Mohammed A.  Atiya; Ahmed K.  Hassan; Fatimah Q.  Kadhim

doi:10.24996/ijs.2021.62.9.1

Authors

Mohammed A. Atiya Al-Khwarizmi College of Engineering, University of Baghdad, Baghdad, Iraq
Ahmed K. Hassan Environment and Water Directorate, Ministry of Science and Technology, Baghdad, Iraq
Fatimah Q. Kadhim Environment and Water Directorate, Ministry of Science and Technology, Baghdad, Iraq

DOI:

https://doi.org/10.24996/ijs.2021.62.9.1

Keywords:

Green tea, Ciprofloxacin, Adsorption, Kinetics, Isotherm, Thermodynamics

Abstract

In the present investigation, the synthesis of copper nanoparticles from green tea was attempted and investigated for its capacity to adsorb drugs (Ciprofloxacin).
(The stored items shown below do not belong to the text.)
import Summits.ABC.IUTFork.Joshi.GeometricCase1
import Mathlib.Analysis.Complex.UpperHalfPlane.Topology
import Mathlib.Analysis.Complex.CoveringMap
import Mathlib.Analysis.SpecialFunctions.Complex.Log
import HarnessLib

/-!
# [J-III] §12.3, (12.3.1): a MODEL of the universal cover `S̃L₂(ℝ)` — T-35's interface `CoverSL2R` is inhabited

Block E of the abc-iut cell (rung LADDER-ABC:A2.E), seat abc-iut-E-t53 (batch 3; prover item «MODEL OF (12.3.1)», offered on
STATUS 2026-08-26 08:00Z after the co-typer slot E-t53 ↔ E-t35 turned out to be already typed by E-t35). PROOF/MODEL file over
`Joshi/GeometricCase1.lean` (E-t35, p431104): no claim-`Prop`, no `Prop` fact, no instance, no `sorry`; standard axioms.

SOURCE. K. Joshi, *Construction of Arithmetic Teichmüller Spaces III*, arXiv:2401.13508**v4** (unrefereed; bib `Joshi2024ATS3`),
§12.3 "The universal cover of `SL₂(ℝ)` and its properties", PDF p.146 l.26–32 (render `HOME/lit/renders/Joshi-arxiv-2401.13508/
p0146.txt`): «Let `S̃L₂(ℝ)` be the universal cover of `SL₂(ℝ)`. Then `S̃L₂(ℝ)` is described as a central extension ([Zhang, 2001,
Lemma 3.5]) (12.3.1) `1 → ⟨z²⟩ → S̃L₂(ℝ) → SL₂(ℝ) → 1` where `z ∈ S̃L₂(ℝ)` is a certain element, which generates the center of
`S̃L₂(ℝ)` and which is described explicitly in [Zhang, 2001] and so I will not recall that description here.» E-t35 typed (12.3.1)
as the INTERFACE structure `ATS3.Geo.CoverSL2R Y` (fields `proj`, `proj_surjective`, `z`, `center_eq`, `ker_eq`,
`not_isOfFinOrder_z`) and recorded «Mathlib has no universal covering group»; E-t36's `ATS3.GeoLocus.HeightDatum` (p430006,
§§12.9–12.18, Thm. 12.18.1 = the geometric Cor. 3.12 analogue, E-cx's X-04 candidate) carries the same group-theoretic fields and
records «NOT here: a model of `S̃L₂(ℝ)`». THIS FILE SUPPLIES THE MODEL, so both carriers are non-vacuous in the kernel.

THE MODEL (classical automorphy-factor description of the universal cover; cf. the "`log j(g, τ)`" cocycle picture of `S̃L₂(ℝ)`):
`Cover := {(g, T) ∈ SL₂(ℝ) × Perm(ℍ × ℂ) | ∃ φ : ℍ → ℂ continuous, exp ∘ φ = j(g, ·), T = T_{g,φ}}`, where
`j(g, τ) = cτ + d` is the automorphy factor and `T_{g,φ}(τ, w) = (g•τ, w + φ(τ))`; the group law of the ambient product gives
`(g, φ)·(h, ψ) = (gh, φ ∘ (h•·) + ψ)` (the cocycle `j(gh, τ) = j(g, h•τ)·j(h, τ)` makes this closed), so NO new instance is
declared (`Cover` is a `Subgroup`, its group structure is Mathlib's). PROVED (elementary; [folklore]):
* `proj_surjective` — every `j(g, ·)` has a continuous logarithm on `ℍ` (`Complex.log` on the upper half-plane);
* uniqueness of logarithms up to `2πiℤ` on the (contractible, hence preconnected) space `ℍ` — Mathlib's
  `Complex.isCoveringMap_exp` + `IsCoveringMap.const_of_comp`;
* `z := (−1, T_{−1, iπ})`; `z ^ n = ((−1)^n, T_{(−1)^n, inπ})`; the fibre of `proj` over `±1` is exactly `z^ℤ`, hence
  `ker proj = ⟨z²⟩`, `center = ⟨z⟩` (an element is central iff it lies over the centre `{±1}` of `SL₂(ℝ)`,
  `Matrix.SpecialLinearGroup.mem_center_iff`), and `z` has infinite order;
* `coverModel : CoverSL2R CoverModel.Cover` — **(12.3.1) holds for the model**; `Nonempty (CoverSL2R _)`.
What is NOT here: the topology of `S̃L₂(ℝ)` and the universal property of the covering (not part of the typed interface either);
Rmk. 12.3.2 (`S̃L₂(ℤ) ≅ B₃`, E-t35's tagged `CoverSL2R.BraidIso`) is not touched. The bridge to E-t36's `HeightDatum` (whose
numeric fields `ℓ*`, `ℓ = 2ℓ*+1` come from E-t35's `Level`, whose `Provides` is E-t35's reading of Def. 12.8.3, and whose height
`h` stays a parameter = [Zhang 2001]) lives in the companion `Joshi/GeometricCaseCoverModelHeight.lean` (imports GeometricCase2).
FRAMING: no side is taken on [IUTchIII] Cor. 3.12, on Joshi's claims or on any author; a model exhibits satisfiability of a typed
interface, nothing more; typed ≠ proved ≠ endorsed; nothing here bears on abc. [claim: Joshi2024ATS3, status: disputed] for the
quoted sentence only — every declaration below is a definition or a proved theorem.
-/

noncomputable section
/-- **Push-forward of a frame square is the square of the pushed frame:**
`(1/4!)² Σ_{I,I'} det h[S,I] det h[S',I'] · p_F(I) p_F(I') = p_{hF}(S) p_{hF}(S')`. [folklore] -/
theorem pushforward_frameSquare (h : Matrix (Fin (2 * 4)) (Fin (2 * 4)) ℝ)
    (F : Matrix (Fin (2 * 4)) (Fin 4) ℝ) (S S' : Fin 4 → Fin (2 * 4)) :
    ∑ I : Fin 4 → Fin (2 * 4), ∑ I' : Fin 4 → Fin (2 * 4),
        (h.submatrix S I).det * (h.submatrix S' I').det * (sq⟦F⟧ I I') =
      (576 : ℝ) * sq⟦h * F⟧ S S' := by
  have e : (576 : ℝ) * sq⟦h * F⟧ S S' =
      ((24 : ℝ) * ((h * F).submatrix S id).det) * ((24 : ℝ) * ((h * F).submatrix S' id).det) := by ring
  rw [e, det_submatrix_mul_eq_sum, det_submatrix_mul_eq_sum, Finset.sum_mul_sum]
  refine Finset.sum_congr rfl fun I _ => Finset.sum_congr rfl fun I' _ => ?_
  ring

/-- For a symmetric `h`: `det h[S,I] = det h[I,S]`. [folklore] -/
theorem det_submatrix_swap_of_transpose_eq (h : Matrix (Fin (2 * 4)) (Fin (2 * 4)) ℝ) (hT : hᵀ = h)
    (S I : Fin 4 → Fin (2 * 4)) : (h.submatrix S I).det = (h.submatrix I S).det := by
  conv_lhs => rw [← hT]
  rw [← Matrix.transpose_submatrix, Matrix.det_transpose]

/-- **Push-forward of `θ₄(1)` is `θ₄(h²)`:** `(1/4!)² Σ_{I,I'} det h[S,I] det h[S',I'] det 1[I,I'] = det (h·h)[S,S']`
for symmetric `h`. [folklore] -/
theorem pushforward_thetaClass_one (h : Matrix (Fin (2 * 4)) (Fin (2 * 4)) ℝ) (hT : hᵀ = h)
    (S S' : Fin 4 → Fin (2 * 4)) :
    ∑ I : Fin 4 → Fin (2 * 4), ∑ I' : Fin 4 → Fin (2 * 4),
        (h.submatrix S I).det * (h.submatrix S' I').det *
          ((1 : Matrix (Fin (2 * 4)) (Fin (2 * 4)) ℝ).submatrix I I').det =
      (576 : ℝ) * ((h * h).submatrix S S').det := by
  -- inner sum over `I'`: `Σ_{I'} det h[S',I'] det 1[I,I'] = 24 det h[S',I]`
  have hinner : ∀ I : Fin 4 → Fin (2 * 4),
      ∑ I' : Fin 4 → Fin (2 * 4), (h.submatrix S' I').det *
          ((1 : Matrix (Fin (2 * 4)) (Fin (2 * 4)) ℝ).submatrix I I').det = 24 * (h.submatrix S' I).det := by
    intro I
    have hcb := det_submatrix_mul_eq_sum h ((1 : Matrix (Fin (2 * 4)) (Fin (2 * 4)) ℝ).submatrix id I) S'
    have hmul : h * ((1 : Matrix (Fin (2 * 4)) (Fin (2 * 4)) ℝ).submatrix id I) = h.submatrix id I := by
      ext a b
      simp [Matrix.mul_apply, Matrix.submatrix_apply, Matrix.one_apply]
    rw [hmul, show (h.submatrix id I).submatrix S' id = h.submatrix S' I from rfl] at hcb
    rw [hcb]
    refine Finset.sum_congr rfl fun I' _ => ?_
    congr 1
    rw [show ((1 : Matrix (Fin (2 * 4)) (Fin (2 * 4)) ℝ).submatrix id I).submatrix I' id =
        (((1 : Matrix (Fin (2 * 4)) (Fin (2 * 4)) ℝ).submatrix I I')ᵀ) from by
          ext a b; simp [Matrix.transpose_apply, Matrix.submatrix_apply, Matrix.one_apply, eq_comm],
      Matrix.det_transpose]
  calc ∑ I : Fin 4 → Fin (2 * 4), ∑ I' : Fin 4 → Fin (2 * 4),
        (h.submatrix S I).det * (h.submatrix S' I').det *
          ((1 : Matrix (Fin (2 * 4)) (Fin (2 * 4)) ℝ).submatrix I I').det
      = ∑ I : Fin 4 → Fin (2 * 4), (h.submatrix S I).det *
          ∑ I' : Fin 4 → Fin (2 * 4), (h.submatrix S' I').det *
            ((1 : Matrix (Fin (2 * 4)) (Fin (2 * 4)) ℝ).submatrix I I').det := by
        refine Finset.sum_congr rfl fun I _ => ?_
        rw [Finset.mul_sum]
        exact Finset.sum_congr rfl fun I' _ => by ring
    _ = 24 * ∑ I : Fin 4 → Fin (2 * 4), (h.submatrix I S).det * (h.submatrix I S').det := by
        rw [Finset.mul_sum]
        refine Finset.sum_congr rfl fun I _ => ?_
        rw [hinner I, det_submatrix_swap_of_transpose_eq h hT S I, det_submatrix_swap_of_transpose_eq h hT S' I]
        ring
    _ = (576 : ℝ) * ((h * h).submatrix S S').det := by
        have h24 := det_submatrix_transpose_mul_self_eq_sum h S S'
        rw [hT] at h24
        rw [← h24]
        ring

/-- `M_1 = 1` (`½ P Pᴴ = 1`). [folklore] -/
theorem M_one : 𝐌⟦4⟧ (1 : Matrix (Fin (2 * 4)) (Fin (2 * 4)) ℝ) = 1 := by
  have hmap : (1 : Matrix (Fin (2 * 4)) (Fin (2 * 4)) ℝ).map ((↑) : ℝ → ℂ) = 1 :=
    Matrix.map_one _ Complex.ofReal_zero Complex.ofReal_one
  rw [hmap, Matrix.mul_one, frame_mul_frame_conjTranspose, smul_smul]
  norm_num

/-- **`M_h · M_h = M_{h·h}`** for `h` commuting with `J` (`hΩ = Ω M_h` twice, `PΩ = 2`).
[cite: Zharkov2020TropicalWeil, §2] -/
theorem M_mul_M_eq (h : Matrix (Fin (2 * 4)) (Fin (2 * 4)) ℝ) (hJ : h * weilJ 4 = weilJ 4 * h) :
    𝐌⟦4⟧ h * 𝐌⟦4⟧ h = 𝐌⟦4⟧ (h * h) := by
  have hJ2 : (h * h) * weilJ 4 = weilJ 4 * (h * h) := by
    rw [Matrix.mul_assoc, hJ, ← Matrix.mul_assoc, hJ, Matrix.mul_assoc]
  have hhmap : (h * h).map ((↑) : ℝ → ℂ) = h.map ((↑) : ℝ → ℂ) * h.map ((↑) : ℝ → ℂ) :=
    Matrix.map_mul (f := Complex.ofRealHom)
  have frame_mul_omega : 𝐏⟦4⟧ * Ω⟦4⟧ = (2 : ℂ) • (1 : Matrix (Fin 4) (Fin 4) ℂ) := by
    rw [← frame_conjTranspose_eq]; exact frame_mul_frame_conjTranspose
  -- `Ω M_{hh} = (hh)Ω = h(hΩ) = hΩM_h = Ω M_h M_h`
  have hΩ : Ω⟦4⟧ * 𝐌⟦4⟧ (h * h) = Ω⟦4⟧ * (𝐌⟦4⟧ h * 𝐌⟦4⟧ h) := by
    calc Ω⟦4⟧ * 𝐌⟦4⟧ (h * h) = (h * h).map ((↑) : ℝ → ℂ) * Ω⟦4⟧ := (map_mul_omega_eq_omega_mul (h * h) hJ2).symm
      _ = h.map ((↑) : ℝ → ℂ) * (h.map ((↑) : ℝ → ℂ) * Ω⟦4⟧) := by rw [hhmap, Matrix.mul_assoc]
      _ = h.map ((↑) : ℝ → ℂ) * (Ω⟦4⟧ * 𝐌⟦4⟧ h) := by rw [map_mul_omega_eq_omega_mul h hJ]
      _ = (h.map ((↑) : ℝ → ℂ) * Ω⟦4⟧) * 𝐌⟦4⟧ h := (Matrix.mul_assoc _ _ _).symm
      _ = (Ω⟦4⟧ * 𝐌⟦4⟧ h) * 𝐌⟦4⟧ h := by rw [map_mul_omega_eq_omega_mul h hJ]
      _ = Ω⟦4⟧ * (𝐌⟦4⟧ h * 𝐌⟦4⟧ h) := Matrix.mul_assoc _ _ _
  have hP : (2 : ℂ) • 𝐌⟦4⟧ (h * h) = (2 : ℂ) • (𝐌⟦4⟧ h * 𝐌⟦4⟧ h) := by
    calc (2 : ℂ) • 𝐌⟦4⟧ (h * h) = ((2 : ℂ) • (1 : Matrix (Fin 4) (Fin 4) ℂ)) * 𝐌⟦4⟧ (h * h) := by
          rw [Matrix.smul_mul, Matrix.one_mul]
      _ = 𝐏⟦4⟧ * (Ω⟦4⟧ * 𝐌⟦4⟧ (h * h)) := by rw [← frame_mul_omega, Matrix.mul_assoc]
      _ = 𝐏⟦4⟧ * (Ω⟦4⟧ * (𝐌⟦4⟧ h * 𝐌⟦4⟧ h)) := by rw [hΩ]
      _ = (2 : ℂ) • (𝐌⟦4⟧ h * 𝐌⟦4⟧ h) := by rw [← Matrix.mul_assoc, frame_mul_omega, Matrix.smul_mul, Matrix.one_mul]
  exact (smul_right_injective _ (two_ne_zero' ℂ) hP).symm

/-- Pushed `Ω`-minor: `(1/4!) Σ_I det h[S,I] · Ω(I) = det M_h · Ω(S)` for `h` commuting with `J`
(`hΩ = Ω M_h`). [cite: Zharkov2020TropicalWeil, §2] -/
theorem sum_det_submatrix_mul_omega (h : Matrix (Fin (2 * 4)) (Fin (2 * 4)) ℝ)
    (hJ : h * weilJ 4 = weilJ 4 * h) (S : Fin 4 → Fin (2 * 4)) :
    ∑ I : Fin 4 → Fin (2 * 4), (((h.submatrix S I).det : ℝ) : ℂ) * ((Ω⟦4⟧).submatrix I id).det =
      24 * ((𝐌⟦4⟧ h).det * ((Ω⟦4⟧).submatrix S id).det) := by
  have hcb := det_submatrix_mul_eq_sum (h.map ((↑) : ℝ → ℂ)) (Ω⟦4⟧) S
  have hcast : ∀ I : Fin 4 → Fin (2 * 4),
      (((h.submatrix S I).det : ℝ) : ℂ) = ((h.map ((↑) : ℝ → ℂ)).submatrix S I).det := by
    intro I; rw [ofReal_det]; rfl
  simp_rw [hcast]
  rw [← hcb, map_mul_omega_eq_omega_mul h hJ,
    show (Ω⟦4⟧ * 𝐌⟦4⟧ h).submatrix S id = (Ω⟦4⟧).submatrix S id * 𝐌⟦4⟧ h from rfl, Matrix.det_mul]
  ring

/-- **Push-forward of `w(1) = Ω ⊗ Ω` is `w(h·h)`** for `h` commuting with `J`:
`(1/4!)² Σ_{I,I'} det h[S,I] det h[S',I'] · w(1)(I,I') = w(h·h)(S,S')`. [cite: Zharkov2020TropicalWeil, §2] -/
theorem pushforward_weilClassC_one (h : Matrix (Fin (2 * 4)) (Fin (2 * 4)) ℝ)
    (hJ : h * weilJ 4 = weilJ 4 * h) (S S' : Fin 4 → Fin (2 * 4)) :
    ∑ I : Fin 4 → Fin (2 * 4), ∑ I' : Fin 4 → Fin (2 * 4),
        (((h.submatrix S I).det : ℝ) : ℂ) * (((h.submatrix S' I').det : ℝ) : ℂ) *
          (wC⟦4⟧ (1 : Matrix (Fin (2 * 4)) (Fin (2 * 4)) ℝ)) I I' =
      (576 : ℂ) * (wC⟦4⟧ (h * h)) S S' := by
  have h1J : (1 : Matrix (Fin (2 * 4)) (Fin (2 * 4)) ℝ) * weilJ 4 = weilJ 4 * 1 := by
    rw [Matrix.one_mul, Matrix.mul_one]
  have hJ2 : (h * h) * weilJ 4 = weilJ 4 * (h * h) := by
    rw [Matrix.mul_assoc, hJ, ← Matrix.mul_assoc, hJ, Matrix.mul_assoc]
  have hw1 : ∀ I I' : Fin 4 → Fin (2 * 4), (wC⟦4⟧ (1 : Matrix (Fin (2 * 4)) (Fin (2 * 4)) ℝ)) I I' =
      ((Ω⟦4⟧).submatrix I id).det * ((Ω⟦4⟧).submatrix I' id).det := by
    intro I I'
    rw [weilClassC_eq_det_mul 1 h1J I I', M_one, Matrix.det_one, one_mul]
  simp_rw [hw1]
  calc ∑ I : Fin 4 → Fin (2 * 4), ∑ I' : Fin 4 → Fin (2 * 4),
        (((h.submatrix S I).det : ℝ) : ℂ) * (((h.submatrix S' I').det : ℝ) : ℂ) *
          (((Ω⟦4⟧).submatrix I id).det * ((Ω⟦4⟧).submatrix I' id).det)
      = (∑ I : Fin 4 → Fin (2 * 4), (((h.submatrix S I).det : ℝ) : ℂ) * ((Ω⟦4⟧).submatrix I id).det) *
          (∑ I' : Fin 4 → Fin (2 * 4), (((h.submatrix S' I').det : ℝ) : ℂ) * ((Ω⟦4⟧).submatrix I' id).det) := by
        rw [Finset.sum_mul_sum]
        refine Finset.sum_congr rfl fun I _ => Finset.sum_congr rfl fun I' _ => ?_
        ring
    _ = (24 * ((𝐌⟦4⟧ h).det * ((Ω⟦4⟧).submatrix S id).det)) *
          (24 * ((𝐌⟦4⟧ h).det * ((Ω⟦4⟧).submatrix S' id).det)) := by
        rw [sum_det_submatrix_mul_omega h hJ S, sum_det_submatrix_mul_omega h hJ S']
    _ = (576 : ℂ) * (((𝐌⟦4⟧ h).det * (𝐌⟦4⟧ h).det) *
          (((Ω⟦4⟧).submatrix S id).det * ((Ω⟦4⟧).submatrix S' id).det)) := by ring
    _ = (576 : ℂ) * (wC⟦4⟧ (h * h)) S S' := by
        rw [← Matrix.det_mul, M_mul_M_eq h hJ, weilClassC_eq_det_mul (h * h) hJ2 S S']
The copper nanoparticles (Cu-NPs) were characterized by different techniques of analysis such as scanning electron microscopy (SEM) images, atomic force microscope (AFM), blumenauer-emmer-teller (BET), fourier transform infrared (FTIR) spectroscopy, and zeta potentials techniques. Cu-NPs lie in the mesoporous material category with a diameter in the range of 2-50 nm. The aqueous solution was investigated for the removal of ciprofloxacin (CIP) with green tea-synthesized Cu-NPs. The results showed that ciprofloxacin efficiency depends on initial pH (2.5-10), CIP (2mg/L-15mg / L) dose, temperature (20 ° C-50 ° C); time (0-180 min) and Cu-NP dose (0.1g /L-1g /L). Spherical nanoparticles with an average size of 47nm and a surface area of 1.6562m²/g were synthesized. The batch experiment showed that 92% of CIP 0.01 mg/L were removed at a maximum adsorbent dose of 0.75 g/L, pH 4, 180 min, and an initial 1:1 rate (w / w) of CIP: Cu-NPs. Kinetic adsorption models and ciprofloxacin removal mechanisms were examined. The kinetic analysis showed that adsorption is a physical adsorption system with activation energy of 0.8409 kJ.mol^-1. A pseudo-first-order model is preferred for the kinetic removal after the physically diffusing process due to the low activation energy of 13.221kJ.mol^-1. On the other hand, Langmuir, Freundlich, Temkin, and Dubinin isotherm models were also studied; the equilibrium data were best fitted with Langmuir and Dubinin isotherm models with maximum adsorption capacity of 5.5279, and 1.1069 mg/g, respectively. The thermodynamic values of ∆G⁰ were -0.0166, -0.0691, -4.1084, and -0.7014 kJ/mol at 20, 30, 40, and 50 ° C, respectively. The values of ΔH⁰ and ΔS⁰were 18.8603 kJ/mol and 0.0652kJ/mol.k, respectively. These values showed spontaneous and endothermic sorption. The presence of the CIP concentration in aqueous media was identified by UV-analysis.